Bajo el capitalismo es importante vender. Permite seguir creando y hacer otras cosas importantes como tener un lugar donde dormir, comer tres veces al día o seguir existiendo. Por desgracia, la excelencia artística y el valor de mercado rara vez van de la mano. Por eso, incluso si existe la alternativa de crear arte sólo como hobby —dejando, por extensión, que todo el arte comercial sea producido por quienes puedan permitirse no ganar dinero sin comprometer sus perspectivas: algo indeseable salvo que creas que los obreros no deberían tener voz y que las producciones comerciales deban ser sólo lo que pueda gustar a la mayoría — , para hacer arte muchas veces es necesario hacer concesiones. Encontrar la manera de vender lo que, por sí mismo, no tiene un sitio en el mercado.
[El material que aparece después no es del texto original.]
import Mathlib
import Summits.ValiantsHypothesis.ValiantsHypothesis.Theorems.LacunarySymmetroidMatrixDescartesCensusLogPrimesTable

/-!
# `MatrixDescartes` census — W4 boundary layer: supplementary NUMERAL FACTS for the kernel kill of `ZP(1..17)` on `(0,2,3,9,21,36)`

HONEST FRAMING.  Object-search cell `pub-symmetroid`, item `DoorA26 = PosRootLawAt 2 6 19` (stmt-ValiantsHypothesis-19979, OPEN, typed,
never asserted).  Companion («Rows99») file of `…CensusZp117On000203092136` (theorem `countP_posRoots_zp_1_17_le_on_0_2_3_9_21_36`): the log-table numerals
`log N = Σ k·log p` over the prime table that its leaf certificates cite and no other module declares (engine-1 g30 supplement to the generated
Rows chunks).  Pure arithmetic (`LogPrimes.log_nat_eq_of_factored`).

[folklore] Integer arithmetic; no source.
-/

-- `Summit.ValiantsHypothesis.ValiantsHypothesis.…` repeats a component by the D-0017 layout
-- (single-conjunct summit), which the `dupNamespace` linter flags; the name is mandated.
set_option linter.dupNamespace false

namespace Summit.ValiantsHypothesis.ValiantsHypothesis.Theorems.LacunarySymmetroidMatrixDescartes.Census

/-- `log 861` (a log-table numeral of this support's certificate) over the prime table (generated). [folklore] -/
theorem zp_1_17_on_0_2_3_9_21_36_lg_861 : Real.log (861 : ℝ) = 1 * Real.log (3 : ℝ) + 1 * Real.log (7 : ℝ) + 1 * Real.log (41 : ℝ) := by
  have h := LogPrimes.log_nat_eq_of_factored 861 0 1 0 1 0 0 0 0 0 0 0 0 1 0 0 0 0 0 0 0 0 0 (by norm_num); push_cast at h; linarith only [h]

end Summit.ValiantsHypothesis.ValiantsHypothesis.Theorems.LacunarySymmetroidMatrixDescartes.Census
/-- **`|E| ≤ 2`.**  `K` Galois CM of degree `2^n`, `n ≥ 6`, GOOD; `Gal(K/ℚ) = H·E` with `H.IsComplement' E`, `E` central of exponent
`2`, `c ∈ H ∖ E` (`c` = complex conjugation), `|H| = 2^k`, `H` cyclic or `≃ QuaternionGroup (2^(k-2))` ⟹ `Nat.card E ≤ 2`.
(`|E| ≥ 4` ⟹ BAD: abelian classification if `H` is cyclic, gen 30's two-cyclic theorem with `A = ⟨a⟩·E` if `H` is quaternion.)
[cite: Shimura1998, §6.2 Thm. 3 and §8.2 Prop. 26] [cite: Kubota1965, §2 and §4 Lemma 2] [cite: Gordon1999HodgeAVSurvey, Thm. 6.4, §9.3 and §9.4.3] -/
theorem card_le_two_of_isComplement'_of_forall_isNondegenerate {n : ℕ} (hdeg : Module.finrank ℚ K = 2 ^ n) (hn : 6 ≤ n)
    (hgood : ∀ (Φ : CMType K) (φ : K →+* ℂ), IsPrimitive (ℂ ≃+* ℂ) Φ.1 φ → IsNondegenerate Φ)
    (H E : Subgroup (K ≃ₐ[ℚ] K)) (hHE : H.IsComplement' E) (hcH : (IsCMField.complexConj K).restrictScalars ℚ ∈ H)
    (hcE : (IsCMField.complexConj K).restrictScalars ℚ ∉ E) (hE : ∀ e ∈ E, e * e = 1 ∧ ∀ g : K ≃ₐ[ℚ] K, g * e = e * g)
    {k : ℕ} (hHcard : Nat.card H = 2 ^ k) (hstruct : IsCyclic H ∨ (3 ≤ k ∧ Nonempty (H ≃* QuaternionGroup (2 ^ (k - 2))))) :
    Nat.card E ≤ 2 := by
  classical
  by_contra hE2
  push Not at hE2
  set c := (IsCMField.complexConj K).restrictScalars ℚ with hc
  have hcc : c * c = 1 := model_complexConj_mul_self (MulEquiv.refl (K ≃ₐ[ℚ] K)) (by simp [hc])
  have hc1 : c ≠ 1 := model_complexConj_ne_one (MulEquiv.refl (K ≃ₐ[ℚ] K)) (by simp [hc])
  have hccen : ∀ g : K ≃ₐ[ℚ] K, g * c = c * g := fun g =>
    (model_complexConj_comm (MulEquiv.refl (K ≃ₐ[ℚ] K)) (by simp [hc]) g).symm
  have hcard : Nat.card (K ≃ₐ[ℚ] K) = 2 ^ n := by rw [Nat.card_eq_fintype_card, card_model_eq_finrank (MulEquiv.refl _), hdeg]
  have h64 : 64 ≤ 2 ^ n := le_trans (by norm_num) (Nat.pow_le_pow_right (by norm_num) hn : 2 ^ 6 ≤ 2 ^ n)
  have hcen : ∀ e ∈ E, ∀ g : K ≃ₐ[ℚ] K, g * e = e * g := fun e he => (hE e he).2
  haveI hEn : E.Normal := ⟨fun e he g => by rw [hcen e he g, mul_inv_cancel_right]; exact he⟩
  have hHEcard : Nat.card H * Nat.card E = 2 ^ n := by rw [hHE.card_mul, hcard]
  have hdisj : ∀ g : K ≃ₐ[ℚ] K, g ∈ H → g ∈ E → g = 1 := fun g hgH hgE => Subgroup.disjoint_def.1 hHE.disjoint hgH hgE
  have hdecomp : ∀ g : K ≃ₐ[ℚ] K, ∃ h ∈ H, ∃ e ∈ E, h * e = g := fun g => by
    obtain ⟨⟨h, e⟩, rfl⟩ := hHE.2 g
    exact ⟨h, h.2, e, e.2, rfl⟩
  -- two independent involutions `t₁, t₂ ∈ E`
  obtain ⟨t₁, ht₁E, ht₁⟩ : ∃ t₁ ∈ E, t₁ ≠ 1 := by
    by_contra h
    push Not at h
    have : E = ⊥ := (Subgroup.eq_bot_iff_forall E).2 h
    rw [this, Subgroup.card_bot] at hE2
    omega
  obtain ⟨t₂, ht₂E, ht₂, ht₂₁⟩ : ∃ t₂ ∈ E, t₂ ≠ 1 ∧ t₂ ≠ t₁ := by
    by_contra h
    push Not at h
    have hle : E ≤ Subgroup.zpowers t₁ := fun e he => by
      by_cases he1 : e = 1
      · rw [he1]; exact one_mem _
      · rw [h e he he1]; exact Subgroup.mem_zpowers t₁
    have := Subgroup.card_le_of_le hle
    rw [Nat.card_zpowers, orderOf_eq_prime (by rw [pow_two]; exact (hE t₁ ht₁E).1) ht₁] at this
    omega
  have ht₁t₁ := (hE t₁ ht₁E).1; have ht₂t₂ := (hE t₂ ht₂E).1
  -- `k ≥ 1`
  have hk1 : 1 ≤ k := by
    by_contra h
    have hk0 : k = 0 := by omega
    rw [hk0, pow_zero] at hHcard
    haveI := (Nat.card_eq_one_iff_unique.mp hHcard).1
    exact hc1 (congrArg Subtype.val (Subsingleton.elim (⟨c, hcH⟩ : H) 1))
  rcases hstruct with hcyc | ⟨hk3, ⟨f⟩⟩
  · -- CASE `H` CYCLIC: `Gal(K/ℚ)` is abelian and complex conjugation lies in no cyclic subgroup of index `≤ 2`
    letI := IsCyclic.commGroup (α := H)
    have hcommH : ∀ h₁ ∈ H, ∀ h₂ ∈ H, h₁ * h₂ = h₂ * h₁ := fun h₁ hh₁ h₂ hh₂ => by
      have := mul_comm (⟨h₁, hh₁⟩ : H) ⟨h₂, hh₂⟩
      exact congrArg Subtype.val this
    have hcomm : ∀ g₁ g₂ : K ≃ₐ[ℚ] K, g₁ * g₂ = g₂ * g₁ := by
      intro g₁ g₂
      obtain ⟨h₁, hh₁, e₁, he₁, rfl⟩ := hdecomp g₁
      obtain ⟨h₂, hh₂, e₂, he₂, rfl⟩ := hdecomp g₂
      rw [show h₁ * e₁ * (h₂ * e₂) = (h₁ * h₂) * (e₁ * e₂) by
          rw [mul_assoc, ← mul_assoc e₁, ← hcen e₁ he₁ h₂]; group,
        show h₂ * e₂ * (h₁ * e₁) = (h₂ * h₁) * (e₂ * e₁) by
          rw [mul_assoc, ← mul_assoc e₂, ← hcen e₂ he₂ h₁]; group,
        hcommH h₁ hh₁ h₂ hh₂, hcen e₁ he₁ e₂]
    have hα : ¬ ∃ z : K ≃ₐ[ℚ] K, c ∈ Subgroup.zpowers z ∧ (Subgroup.zpowers z).index ≤ 2 := by
      rintro ⟨z, -, hidx⟩
      obtain ⟨h, hh, e, he, rfl⟩ := hdecomp z
      have hpow : (h * e) ^ (2 ^ k) = 1 := by
        rw [(show Commute h e from hcen e he h).mul_pow]
        have h1 : h ^ (2 ^ k) = 1 := by
          have := pow_card_eq_one' (G := H) (x := ⟨h, hh⟩)
          rw [hHcard] at this
          exact congrArg Subtype.val this
        have h2 : e ^ (2 ^ k) = 1 := by
          rw [show 2 ^ k = 2 * 2 ^ (k - 1) by rw [← pow_succ', Nat.sub_add_cancel hk1], pow_mul, pow_two, (hE e he).1,
            one_pow]
        rw [h1, h2, one_mul]
      have hord : orderOf (h * e) ≤ 2 ^ k := Nat.le_of_dvd (by positivity) (orderOf_dvd_of_pow_eq_one hpow)
      have h1 := (Subgroup.zpowers (h * e)).index_mul_card
      rw [Nat.card_zpowers, hcard, ← hHEcard, hHcard] at h1
      have : 2 ^ k * Nat.card E ≤ 2 * 2 ^ k := by
        calc 2 ^ k * Nat.card E = (Subgroup.zpowers (h * e)).index * orderOf (h * e) := h1.symm
          _ ≤ 2 * 2 ^ k := Nat.mul_le_mul hidx hord
      have hpos : 0 < 2 ^ k := by positivity
      nlinarith
    obtain ⟨Φ, φ₀, A, ι, θ, H1, H2, -⟩ :=
      AbelianTwoPowerClassification.exists_simple_degenerate_of_not_thin_of_le_finrank hcomm (n := n - 1)
        (by rw [hdeg, Nat.sub_add_cancel (by omega)]) (by rw [hdeg]; omega) hα
    exact H2 (hgood Φ φ₀ H1)
  · -- CASE `H` QUATERNION: the abelian index-two subgroup `A = ⟨a⟩·E` with the independent involutions `t₁, t₂`
    haveI : NeZero (2 ^ (k - 2)) := ⟨by positivity⟩
    obtain ⟨a, x, haH, hxH, hform, hxa0, hxa, hxx, hinvol⟩ := exists_index_two_data_of_mulEquiv_quaternionGroup H f
    set m := 2 ^ (k - 2) with hm
    have hcam : c = a ^ m := hinvol c hcH hcc hc1
    have hxa' : x * a * x⁻¹ = a⁻¹ := mul_inv_eq_iff_eq_mul.2 hxa
    have hxai : ∀ i : ℤ, x * a ^ i * x⁻¹ = a ^ (-i) := fun i => by
      rw [← MulAut.conj_apply, map_zpow, MulAut.conj_apply, hxa', inv_zpow, zpow_neg]
    -- the subgroup `A = ⟨a⟩ ⊔ E`
    set A := Subgroup.zpowers a ⊔ E with hA
    have hmemA : ∀ g : K ≃ₐ[ℚ] K, g ∈ A ↔ ∃ i : ℤ, ∃ e ∈ E, a ^ i * e = g := by
      intro g
      rw [hA, Subgroup.mem_sup_of_normal_right]
      constructor
      · rintro ⟨y, hy, e, he, hye⟩
        rw [Subgroup.mem_zpowers_iff] at hy
        obtain ⟨i, rfl⟩ := hy
        exact ⟨i, e, he, hye⟩
      · rintro ⟨i, e, he, hie⟩
        exact ⟨a ^ i, Subgroup.zpow_mem _ (Subgroup.mem_zpowers a) i, e, he, hie⟩
    have haA : ∀ i : ℤ, a ^ i ∈ A := fun i => (hmemA _).2 ⟨i, 1, E.one_mem, mul_one _⟩
    have hEA : E ≤ A := fun e he => (hmemA e).2 ⟨0, e, he, by rw [zpow_zero, one_mul]⟩
    have hcA : c ∈ A := by rw [hcam, ← zpow_natCast]; exact haA _
    -- conjugation of `a^i` by any element lands in `{a^i, a^(-i)}`
    have hconjH : ∀ h ∈ H, ∀ i : ℤ, h * a ^ i * h⁻¹ = a ^ i ∨ h * a ^ i * h⁻¹ = a ^ (-i) := by
      intro h hh i
      obtain ⟨j, rfl | rfl⟩ := hform h hh
      · left
        rw [← zpow_natCast]
        group
      · right
        rw [show x * a ^ j * a ^ i * (x * a ^ j)⁻¹ = x * a ^ i * x⁻¹ by rw [← zpow_natCast]; group, hxai]
    have hconjA : ∀ (g : K ≃ₐ[ℚ] K) (i : ℤ), g * a ^ i * g⁻¹ ∈ A := by
      intro g i
      obtain ⟨h, hh, e, he, rfl⟩ := hdecomp g
      have : h * e * a ^ i * (h * e)⁻¹ = h * a ^ i * h⁻¹ := by
        rw [show h * e * a ^ i * (h * e)⁻¹ = h * (e * a ^ i * e⁻¹) * h⁻¹ by group, ← hcen e he (a ^ i),
          mul_inv_cancel_right]
      rw [this]
      rcases hconjH h hh i with h' | h' <;> rw [h'] <;> exact haA _
    haveI hAn : A.Normal := by
      refine ⟨fun u hu g => ?_⟩
      obtain ⟨i, e, he, rfl⟩ := (hmemA u).1 hu
      rw [show g * (a ^ i * e) * g⁻¹ = (g * a ^ i * g⁻¹) * (g * e * g⁻¹) by group, hcen e he g, mul_inv_cancel_right]
      exact A.mul_mem (hconjA g i) (hEA he)
    have hcommA : ∀ u ∈ A, ∀ v ∈ A, u * v = v * u := by
      intro u hu v hv
      obtain ⟨i, e, he, rfl⟩ := (hmemA u).1 hu
      obtain ⟨j, e', he', rfl⟩ := (hmemA v).1 hv
      have h1 : a ^ i * e * (a ^ j * e') = a ^ (i + j) * (e * e') := by
        rw [show a ^ i * e * (a ^ j * e') = a ^ i * (e * a ^ j) * e' by group, ← hcen e he (a ^ j), zpow_add]
        group
      have h2 : a ^ j * e' * (a ^ i * e) = a ^ (i + j) * (e * e') := by
        rw [show a ^ j * e' * (a ^ i * e) = a ^ j * (e' * a ^ i) * e by group, ← hcen e' he' (a ^ i), zpow_add,
          ← hcen e he e']
        group
      rw [h1, h2]
    letI : CommGroup A := { (inferInstance : Group A) with mul_comm := fun u v => Subtype.ext (hcommA u u.2 v v.2) }
    -- `x ∉ A`, the coset decomposition, the index
    have hxA : x ∉ A := by
      intro h
      obtain ⟨i, e, he, hxe⟩ := (hmemA x).1 h
      have heH : e ∈ H := by
        rw [show e = (a ^ i)⁻¹ * x by rw [← hxe, inv_mul_cancel_left]]
        exact H.mul_mem (H.inv_mem (H.zpow_mem haH i)) hxH
      have he1 := hdisj e heH he
      rw [he1, mul_one] at hxe
      exact hxa0 (hxe ▸ Subgroup.zpow_mem _ (Subgroup.mem_zpowers a) i)
    have hcov : ∀ g : K ≃ₐ[ℚ] K, (∃ u : A, g = A.subtype u) ∨ (∃ u : A, g = A.subtype u * x) := by
      intro g
      obtain ⟨h, hh, e, he, rfl⟩ := hdecomp g
      obtain ⟨j, rfl | rfl⟩ := hform h hh
      · left
        refine ⟨⟨a ^ j * e, (hmemA _).2 ⟨j, e, he, by rw [zpow_natCast]⟩⟩, rfl⟩
      · right
        have hmem : x * a ^ j * x⁻¹ * e ∈ A := A.mul_mem (by rw [← zpow_natCast]; exact hconjA x j) (hEA he)
        refine ⟨⟨x * a ^ j * x⁻¹ * e, hmem⟩, ?_⟩
        rw [Subgroup.coe_subtype]
        rw [show x * a ^ j * x⁻¹ * e * x = x * a ^ j * x⁻¹ * (e * x) by group, ← hcen e he x]
        group
    have hxq : x * x ∈ A := by rw [hxx, ← zpow_natCast]; exact haA _
    have hAidx : A.index = 2 := by
      rw [Subgroup.index_eq_two_iff]
      refine ⟨x, fun b => ?_⟩
      by_cases hb : b ∈ A
      · refine Or.inr ⟨hb, fun hbx => hxA ?_⟩
        have := A.mul_mem (A.inv_mem hb) hbx
        rwa [inv_mul_cancel_left] at this
      · refine Or.inl ⟨?_, hb⟩
        rcases hcov b with ⟨u, hu⟩ | ⟨u, hu⟩
        · exact absurd (hu ▸ u.2) hb
        · rw [hu, Subgroup.coe_subtype, mul_assoc]
          exact A.mul_mem u.2 hxq
    have hAcard : Nat.card A = 2 ^ (n - 1) := by
      have h1 := A.index_mul_card
      rw [hAidx, hcard, show 2 ^ n = 2 * 2 ^ (n - 1) by rw [← pow_succ', Nat.sub_add_cancel (by omega)]] at h1
      exact Nat.eq_of_mul_eq_mul_left (by norm_num) h1
    have hAcard' : Fintype.card A = 2 ^ (n - 1) := by rw [← Nat.card_eq_fintype_card, hAcard]
    have h32 : 32 ≤ 2 ^ (n - 1) := le_trans (by norm_num) (Nat.pow_le_pow_right (by norm_num) (by omega) : 2 ^ 5 ≤ 2 ^ (n - 1))
    -- the index-two data
    let θ : A ≃* A := MulAut.conjNormal x
    have hθ : ∀ u : A, x * A.subtype u = A.subtype (θ u) * x := fun u => by
      show x * (u : K ≃ₐ[ℚ] K) = (MulAut.conjNormal x u : K ≃ₐ[ℚ] K) * x
      rw [MulAut.conjNormal_apply, inv_mul_cancel_right]
    let q : A := ⟨x * x, hxq⟩; let c' : A := ⟨c, hcA⟩
    let u₀ : A := ⟨t₁, hEA ht₁E⟩; let u₁ : A := ⟨t₂, hEA ht₂E⟩
    have hu₀u₀ : u₀ * u₀ = 1 := Subtype.ext ht₁t₁; have hu₁u₁ : u₁ * u₁ = 1 := Subtype.ext ht₂t₂
    have hc'c' : c' * c' = 1 := Subtype.ext hcc
    have hu₀1 : u₀ ≠ 1 := fun h => ht₁ (congrArg Subtype.val h); have hu₁1 : u₁ ≠ 1 := fun h => ht₂ (congrArg Subtype.val h)
    have hcu₀ : c' ∉ Subgroup.zpowers u₀ := fun h => by
      rcases AbelianOddPart.eq_one_or_eq_of_mem_zpowers hu₀u₀ h with h1 | h1
      · exact hc1 (congrArg Subtype.val h1)
      · exact hcE (by rw [show c = t₁ from congrArg Subtype.val h1]; exact ht₁E)
    have hcu₁ : c' ∉ Subgroup.zpowers u₁ := fun h => by
      rcases AbelianOddPart.eq_one_or_eq_of_mem_zpowers hu₁u₁ h with h1 | h1
      · exact hc1 (congrArg Subtype.val h1)
      · exact hcE (by rw [show c = t₂ from congrArg Subtype.val h1]; exact ht₂E)
    have hind : u₁ ∉ Subgroup.closure ({u₀, c'} : Set A) := by
      intro h
      rw [Subgroup.mem_closure_pair] at h
      obtain ⟨i, j, hij⟩ := h
      rcases zpow_eq_one_or_eq_of_mul_self_eq_one hu₀u₀ i with hi | hi <;>
        rcases zpow_eq_one_or_eq_of_mul_self_eq_one hc'c' j with hj | hj <;> rw [hi, hj] at hij
      · exact hu₁1 (by rw [← hij, one_mul])
      · exact hcE (by rw [show c = t₂ from congrArg Subtype.val (by rw [← hij, one_mul] : c' = u₁)]; exact ht₂E)
      · exact ht₂₁ (congrArg Subtype.val (by rw [← hij, mul_one] : u₁ = u₀))
      · apply hcE
        have : c = t₁ * t₂ := by
          have h' := congrArg Subtype.val hij
          simp only [Subgroup.coe_mul] at h'
          -- `t₁ * c = t₂` ⟹ `c = t₁ * t₂`
          calc c = t₁ * (t₁ * c) := by rw [← mul_assoc, ht₁t₁, one_mul]
            _ = t₁ * t₂ := by rw [h']
        rw [this]
        exact E.mul_mem ht₁E ht₂E
    have hint : ∀ w : A, w ∈ Subgroup.zpowers u₀ → w ∈ Subgroup.zpowers u₁ → w = 1 := by
      intro w hw₀ hw₁
      rcases AbelianOddPart.eq_one_or_eq_of_mem_zpowers hu₀u₀ hw₀ with h | h
      · exact h
      · rcases AbelianOddPart.eq_one_or_eq_of_mem_zpowers hu₁u₁ hw₁ with h' | h'
        · exact h'
        · exact absurd (congrArg Subtype.val (h.symm.trans h')) (Ne.symm ht₂₁)
    have hθu₀ : θ u₀ = u₀ := by
      apply Subtype.ext
      show (MulAut.conjNormal x u₀ : K ≃ₐ[ℚ] K) = t₁
      rw [MulAut.conjNormal_apply]
      show x * t₁ * x⁻¹ = t₁
      rw [hcen t₁ ht₁E x, mul_inv_cancel_right]
    have hθU : θ u₀ ∉ Subgroup.zpowers u₁ := by
      rw [hθu₀]
      intro h
      rcases AbelianOddPart.eq_one_or_eq_of_mem_zpowers hu₁u₁ h with h' | h'
      · exact hu₀1 h'
      · exact ht₂₁ (congrArg Subtype.val h').symm
    have hQ₀ : 4 * orderOf u₀ < Fintype.card A := by rw [orderOf_eq_prime (by rw [pow_two, hu₀u₀]) hu₀1, hAcard']; omega
    have hQ₁ : 4 * orderOf u₁ < Fintype.card A := by rw [orderOf_eq_prime (by rw [pow_two, hu₁u₁]) hu₁1, hAcard']; omega
    obtain ⟨Φ, φ₀, X, ι, ϑ, H1, H2, -⟩ :=
      SplitInvolution.exists_simple_degenerate_of_two_cyclic (MulEquiv.refl (K ≃ₐ[ℚ] K)) A.subtype
        Subtype.coe_injective x (fun u h => hxA (h ▸ u.2)) hcov θ hθ q rfl c' rfl u₀ u₁ hcu₀ hcu₁ hu₀1 hind hint hθU hQ₀ hQ₁
    exact H2 (hgood Φ φ₀ H1)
En ese sentido, hay tres maneras de hacer más interesante, en términos comerciales, cualquier obra artística: venderla conectada a otra obra anterior que ya es popular, añadir sexo o añadir violencia. Y eso es algo que el recientemente fallecido Tomonobu Itagaki sabía bien.

Toda su carrera se basó en esta idea. En hacer juegos excelentes, extremadamente técnicos y profundos, cuyo principal punto de venta cara al público general es la cantidad de sexo y violencia que hay detrás de los mismos. Esto lo dijo de forma explícita en más de una ocasión. Si sus juegos están llenos de chicas de ligeras de ropa y violencia extrema —o si Dead or Alive se promocionó durante casi una década como el Tekken-killer, incluso siendo amigo personal de Katsuhiro Harada, productor de la franquicia — , es porque eso vende. Algo en lo que Ninja Gaiden II no sólo no es una excepción, sino la demostración de hasta qué punto funciona.